Role	Object	Permissions
Vendor Manager	Asset type - Vendor	Create asset Read all assets, all sections, and all statuses Update all assets, all sections, and all statuses Delete asset
Vendor Reviewer	Asset type - Vendor	Read all sections while workflow is in "Needs review" status Update all sections while workflow is in "Needs review" status

Knowing that there are multiple users who will need to occupy these roles, you create a Vendor Managers group, add Abhishek to it, and assign the Vendor Manager role to the group. Then, you create a Vendor Reviewers group, add Gwen to it, and assign the Vendor Reviewer role to the group.

Abhishek creates a new vendor and adds information about the vendor into Asset Inventory. Then, he puts the new vendor into "Needs review" status and asks Gwen to review it. She can read the information that Abhishek put in, and makes changes to the vendor as required.

Abhishek reviews Gwen's changes and puts the vendor into "Review complete" status. Gwen loses the ability to see or edit the vendor.

Managing roles

You may need to contact Support or your Diligent representative to get the roles in your organization configured to meet your needs. Then, System Admins can assign or unassign those roles to groups and users.

Assigning roles to groups vs. individual users

As an organization grows larger and more complex, it becomes increasingly important to be able to manage permissions on a high level, so role administrators don't have to spend time administering permissions for large numbers of individual users.
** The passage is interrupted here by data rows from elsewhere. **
import Summits.Ventures.PercRepro.MSTightRStarTop

/-!
# The case `u = S` of (R*-M) on a ground set ((F4) of Addendum 37, ground form)

Dossier proofs/MINE1-theoremS.md, Addendum 37 (F4), and proofs/MINE1-RSTARM-PROOF.md §1 (F4), (F6).
The tree's `exists_mem_of_univ` (MSTightRStarTop.lean) proves the case `u = univ` of the
statement (R*-M) on the whole finite type. The inside case (F6) — every member of `T` lies inside
`u` — is the case `u = S` of the RESTRICTED instance on the ground set `u`
(MSTightRestriction.lean), so the statement is needed with an explicit ground set `S : Finset α`:
`L'` a down-set containing every singleton of `S` and not `S`, `T ⊆ 2^S` nonempty with `S ∖ y ∈ L'`
for every member, at most `|T| + 1` faces, (Sig) and (AO) at `u = S`. Then some member of `T`
lies in `L'` (`exists_mem_of_ground`). The proof is that of `exists_mem_of_univ` with `univ`
replaced by `S`: if no member is in `L'`, (Sig) at `S ∖ y` puts every `S ∖ y` below a member; with
`∅` these are `|T| + 1` faces, hence all the faces; so `T ∪ {S}` is an up-set, every co-singleton
`S ∖ {a}` is a member, and `v₀` lies below one of them.
-/

namespace PercRepro.MSTight

open Finset

variable {α : Type*} [DecidableEq α]

/-- Two subsets of `S` with the same `S`-complement are equal. -/
theorem eq_of_sdiff_eq_of_subset {S y y' : Finset α} (hy : y ⊆ S) (hy' : y' ⊆ S)
    (h : S \ y = S \ y') : y = y' := by
  rw [← Finset.sdiff_sdiff_eq_self hy, ← Finset.sdiff_sdiff_eq_self hy', h]

/-- **(R*-M), the case `u = S` on a ground set.** -/
theorem exists_mem_of_ground {S : Finset α} {L' T : Finset (Finset α)}
    (hdown : ∀ w ∈ L', ∀ w', w' ⊆ w → w' ∈ L')
    (hsing : ∀ a ∈ S, ({a} : Finset α) ∈ L') (hM : S ∉ L')
    (hne : T.Nonempty) (hTS : ∀ y ∈ T, y ⊆ S) (hTU : ∀ y ∈ T, S \ y ∈ L')
    (hcnt : (faces L' T).card ≤ T.card + 1)
    (hsig : ∀ v ∈ L', v ⊆ S → S \ v ∈ L' ∨ ∃ y ∈ T, v ⊆ y)
    (hao : ∃ v₀ ∈ L', v₀ ⊆ S ∧ S \ v₀ ∈ L' ∧ ∀ y ∈ T, ¬ v₀ ⊆ y) :
    ∃ y ∈ T, y ∈ L' := by
  by_contra hcon
  push Not at hcon
  obtain ⟨v₀, hv₀, hv₀S, -, hv₀T⟩ := hao
  -- `S` is not a member: `v₀` would lie below it.
  have hMT : S ∉ T := fun h => hv₀T _ h hv₀S
  -- every complement of a member lies below a member
  have hcompl : ∀ y ∈ T, ∃ y' ∈ T, S \ y ⊆ y' := by
    intro y hy
    rcases hsig _ (hTU y hy) sdiff_subset with h | h
    · rw [Finset.sdiff_sdiff_eq_self (hTS y hy)] at h
      exact absurd h (hcon y hy)
    · exact h
  -- the complements of the members, together with `∅`, are faces
  set Φ : Finset (Finset α) := T.image fun y => S \ y with hΦ
  have hΦsub : insert ∅ Φ ⊆ faces L' T := by
    intro w hw
    rw [mem_insert] at hw
    rcases hw with rfl | hw
    · obtain ⟨y, hy⟩ := hne
      exact mem_faces.2 ⟨hdown _ (hTU y hy) _ (empty_subset _), y, hy, empty_subset _⟩
    · obtain ⟨y, hy, rfl⟩ := mem_image.1 hw
      exact mem_faces.2 ⟨hTU y hy, hcompl y hy⟩
  have hΦcard : Φ.card = T.card := by
    rw [hΦ]
    apply card_image_of_injOn
    intro y hy y' hy' h
    exact eq_of_sdiff_eq_of_subset (hTS y (mem_coe.1 hy)) (hTS y' (mem_coe.1 hy')) h
  have hemptyΦ : ∅ ∉ Φ := by
    intro h
    obtain ⟨y, hy, hy'⟩ := mem_image.1 h
    have : y = S := Subset.antisymm (hTS y hy) (sdiff_eq_empty_iff_subset.1 hy')
    exact hMT (this ▸ hy)
  have hcard : (insert ∅ Φ).card = T.card + 1 := by
    rw [card_insert_of_notMem hemptyΦ, hΦcard]
  -- hence these are all the faces
  have hfaces : faces L' T = insert ∅ Φ :=
    (eq_of_subset_of_card_le hΦsub (hcard ▸ hcnt)).symm
  -- `T ∪ {S}` is an up-set inside `S`: adding a point of `S` to a member gives a member or `S`
  have hup : ∀ y ∈ T, ∀ a ∈ S, a ∉ y → insert a y ∈ T ∨ insert a y = S := by
    intro y hy a haS ha
    have h1 : S \ insert a y ∈ faces L' T := by
      obtain ⟨y', hy', hsub⟩ := hcompl y hy
      refine mem_faces.2 ⟨hdown _ (hTU y hy) _
        (sdiff_subset_sdiff (subset_refl _) (subset_insert _ _)), y', hy', ?_⟩
      exact (sdiff_subset_sdiff (subset_refl _) (subset_insert _ _)).trans hsub
    rw [hfaces, mem_insert] at h1
    rcases h1 with h1 | h1
    · right
      exact Subset.antisymm (insert_subset haS (hTS y hy)) (sdiff_eq_empty_iff_subset.1 h1)
    · left
      obtain ⟨y'', hy'', h2⟩ := mem_image.1 h1
      have : y'' = insert a y :=
        eq_of_sdiff_eq_of_subset (hTS y'' hy'') (insert_subset haS (hTS y hy)) h2
      exact this ▸ hy''
  -- every point of `S` lies in some member
  have hcover : ∀ a ∈ S, ∃ y ∈ T, a ∈ y := by
    intro a haS
    by_contra hno
    push Not at hno
    obtain ⟨y, hy⟩ := hne
    rcases hup y hy a haS (hno y hy) with h | h
    · exact hno _ h (mem_insert_self _ _)
    · -- `y = S ∖ {a}`, which lies in `L'` by (Sig) at `{a}` (the singleton is below no member)
      have hya : y = S \ {a} := by
        rw [← h, insert_eq, union_sdiff_cancel_left]
        exact disjoint_singleton_left.2 (hno y hy)
      have hsa : S \ {a} ∈ L' := by
        rcases hsig {a} (hsing a haS) (singleton_subset_iff.2 haS) with h' | ⟨y', hy', hsub⟩
        · exact h'
        · exact absurd (hsub (mem_singleton_self a)) (hno y' hy')
      exact hcon y hy (hya ▸ hsa)
  -- every co-singleton is a member
  have hcosing : ∀ a ∈ S, S \ {a} ∈ T := by
    intro a haS
    obtain ⟨y, hy, hay⟩ := hcover a haS
    have h1 : ({a} : Finset α) ∈ faces L' T :=
      mem_faces.2 ⟨hsing a haS, y, hy, singleton_subset_iff.2 hay⟩
    rw [hfaces, mem_insert] at h1
    rcases h1 with h1 | h1
    · exact absurd h1 (singleton_ne_empty a)
    · obtain ⟨y', hy', h2⟩ := mem_image.1 h1
      have : y' = S \ {a} := by
        rw [← h2, Finset.sdiff_sdiff_eq_self (hTS y' hy')]
      exact this ▸ hy'
  -- `v₀ ≠ S` lies below the co-singleton of a point of `S` outside it
  have hv₀ne : v₀ ≠ S := fun h => hM (h ▸ hv₀)
  obtain ⟨a, haS, ha⟩ : ∃ a ∈ S, a ∉ v₀ := by
    by_contra hall
    push Not at hall
    exact hv₀ne (Subset.antisymm hv₀S hall)
  exact hv₀T _ (hcosing a haS) (subset_sdiff.2 ⟨hv₀S, disjoint_singleton_right.2 ha⟩)

end PercRepro.MSTight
While it is possible to assign roles directly to users, we recommend assigning roles to groups instead, and adding users to those groups to manage their permissions. Then, if you need to change those permissions, you can do one of the following:

Change the role's permissions, which automatically apply to all members of all groups associated with that role
Add or remove a user from a group, which allows you to change permissions for that user without having to add or remove individual permissions for them

Users can belong to multiple groups, and groups can be assigned multiple roles. For more information, see Adding and managing groups.

Assigning roles

Assign Asset Inventory roles to groups and users in your organization.

Open Launchpad.
If your company uses more than one instance in Launchpad, make sure the appropriate instance is active.
Select Platform Settings > Users.
If you do not see Users as an option, the account you used to sign in does not have Admin privileges.
Click the Assets roles tab.
Click Assign. The Assign role side panel opens.
In the Role list, select the role you want to assign.
Click Select groups or users and select all the groups and users you want to assign the role.
Click Assign. The Assign role side panel closes and the assigned groups and users appear in the Assets roles table under the role you assigned them.

Unassigning roles

Permanently unassign roles from the Assets roles table.

Unassign an individual role Click the Delete button beside the group or user you want to unassign from the role, then click Unassign in the confirmation message that appears.
Unassign multiple roles Select the checkboxes beside the groups or users you want to unassign, click Unassign: #, then click Remove in the confirmation message that appears.